Sophisticated users rely on these differences. A single out-of-spec batch could trigger six months of faulty research. Our full-chain visibility means every sample, from the first root wash to the last pillowed vial, gets tracked. Any question about a sample’s history can be answered by our in-house documentation, not a chain of email requests through layers of wholesalers.
After years spent synthesizing and supplying Achyranosterone, our approach does not depend on trends or fluctuating market pitches. Every variable—climate data from the current season, new improvements in preparative analytics, direct input from hands-on researchers—feeds into our product. We have seen enough research setbacks caused by slipshod batches to know that a manufacturer’s responsibility begins long before shipping a container.
Our work gives us an appreciation of Achyranosterone as more than a product code. We view it as a bridge between traditional plant knowledge and advanced medicinal chemistry. Delivering it safely and dependably, with validated purity, means contributing to research that uncovers new uses and applications year after year.

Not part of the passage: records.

import Summits.Ventures.CertifiedManyBodySolver.Certificates.EmeryCu4O8_kry_La214T_thlh_s10x10_S0
import HarnessLib

/-!
# KLDL-R certificate: an exact cluster vector of the open `Cu₄O₈` block (La214T three-band corner `thlh`, sector `(10,10)`, `N = 20`) — part S2 (kernel traces of atom classes [2, 4, 7])

HONEST FRAMING: certified energy-window bookkeeping (a hypothesis-free UPPER bound on the three-band ground-state energy density at
`ρ = 20/16` from ONE explicit cluster vector, Ruelle's cluster variational principle as typed in `EmeryThreeBandBlock2x2RayleighCap`);
not a superconductivity verdict; no number of record at an anchor moves. WHAT-THIS-IS-NOT: a floor; a phase word.

The vector: the integer-rounded (scale `2^20`) lowest eigenvector of `h(θ) = Σ_a θ_a h^G_a` (`h^G_a = hubbardOpenBoxGP 1 12 (cu4o8Tau a) (cu4o8Ups a) (cu4o8Nu a)`)
on the spin sector `(10,10)` of the twelve physical sites of the open `2×2`-cell block (dimension 4356; 4270 nonzero coefficients), at the coupling vector
`θ = ['281/200', '281/200', '281/200', '281/200', '-14/25', '-14/25', '-14/25', '-14/25', '4', '0', '0', '483/100', '613/100', '613/100']` (La214T corner `thlh` of `BLOCK-TABLES-La214v123_v1` = (t_pd ×4, −t_pp ×4, Δ_pd, ε_px, ε_py, U_d, U_px, U_py), cuprate signs),
stored as a `CoefTree` (search tree over occupation codes, `HubbardOpenBoxCodedRayleigh`). Norm `NN = 1099512283306`; the fourteen EXACT integer traces
`S_a = NN·⟨unit, h^G_a unit⟩ = [-2602122075436, -1327639373672, -2602122075436, -1327639373672, 622537762168, 1179346957820, 321000213456, 622537762168, 5893876626792, 8048184519664, 8048184519664, 1570499937842, 3666605609983, 3666605609983]` (float eigenvalue 57.783383199 eV/cluster; exact Rayleigh quotient 57.783383204; cap 3.6114615 eV/site = 14.445846 eV/CuO₂).
Parts: S0 = the tree + search-tree order / norm / particle number (kernel); S1–S3 = the fourteen traces `CoefTree.sApp` over the hop-list oracles `cu4o8ClusterF a` (kernel, `decide +kernel`);
F = the assembled table and the consequences (`emeryEnergyDensity_le_of_cu4o8Tree`: for EVERY `θ'`, `e_Emery(θ', 20/16) ≤ (1/16)·Σ_a θ'_a·S_a/NN`; the corner number; the `hT` trace rows,
unit norm and particle number for the `T > 0` Rayleigh-family floor `le_emeryCellPressure_of_rayleighFamily` / `Downfold/EmeryThermalSeam`).
Generator: HOME/hubbard-box-p2/code/rayleigh/ (kit job ray_main.py: scipy eigsh + exact integer forms; emit_kry.py), hubbard-box-p2 g15.
[cite: Ruelle1969, §3.3] [cite: Emery1987, eq. (1)] [cite: LinGubernatis1993, §II]
-/

noncomputable section

namespace Summit.Ventures.CertifiedManyBodySolver.Certificates

open Matrix Literature.MathematicalPhysics.QuantumLattice OccupationCode OccupationCode.CoefTree ClusterLowerBound InfVolFermionState HubbardWave0

/-- The exact trace of atom class `2` (kernel). [cite: Ruelle1969, §3.3] -/
theorem kry_La214T_thlh_s10x10_sApp2 : kry_La214T_thlh_s10x10.sApp (cu4o8ClusterF 2) = -2602122075436 := by decide +kernel

/-- The exact trace of atom class `4` (kernel). [cite: Ruelle1969, §3.3] -/
theorem kry_La214T_thlh_s10x10_sApp4 : kry_La214T_thlh_s10x10.sApp (cu4o8ClusterF 4) = 622537762168 := by decide +kernel

/-- The exact trace of atom class `7` (kernel). [cite: Ruelle1969, §3.3] -/
theorem kry_La214T_thlh_s10x10_sApp7 : kry_La214T_thlh_s10x10.sApp (cu4o8ClusterF 7) = 622537762168 := by decide +kernel

end Summit.Ventures.CertifiedManyBodySolver.Certificates

end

Those seeking shortcuts or bulk intermediates miss out on the reliability a direct producer builds over time. Our team has watched the market evolve, with new types of synthetic and plant-based steroids competing for attention. Yet, returned vials from long-standing clients and collaborative reporting on every batch show there’s no substitute for a product whose entire journey—from soil to science bench—remains in capable, consistent hands.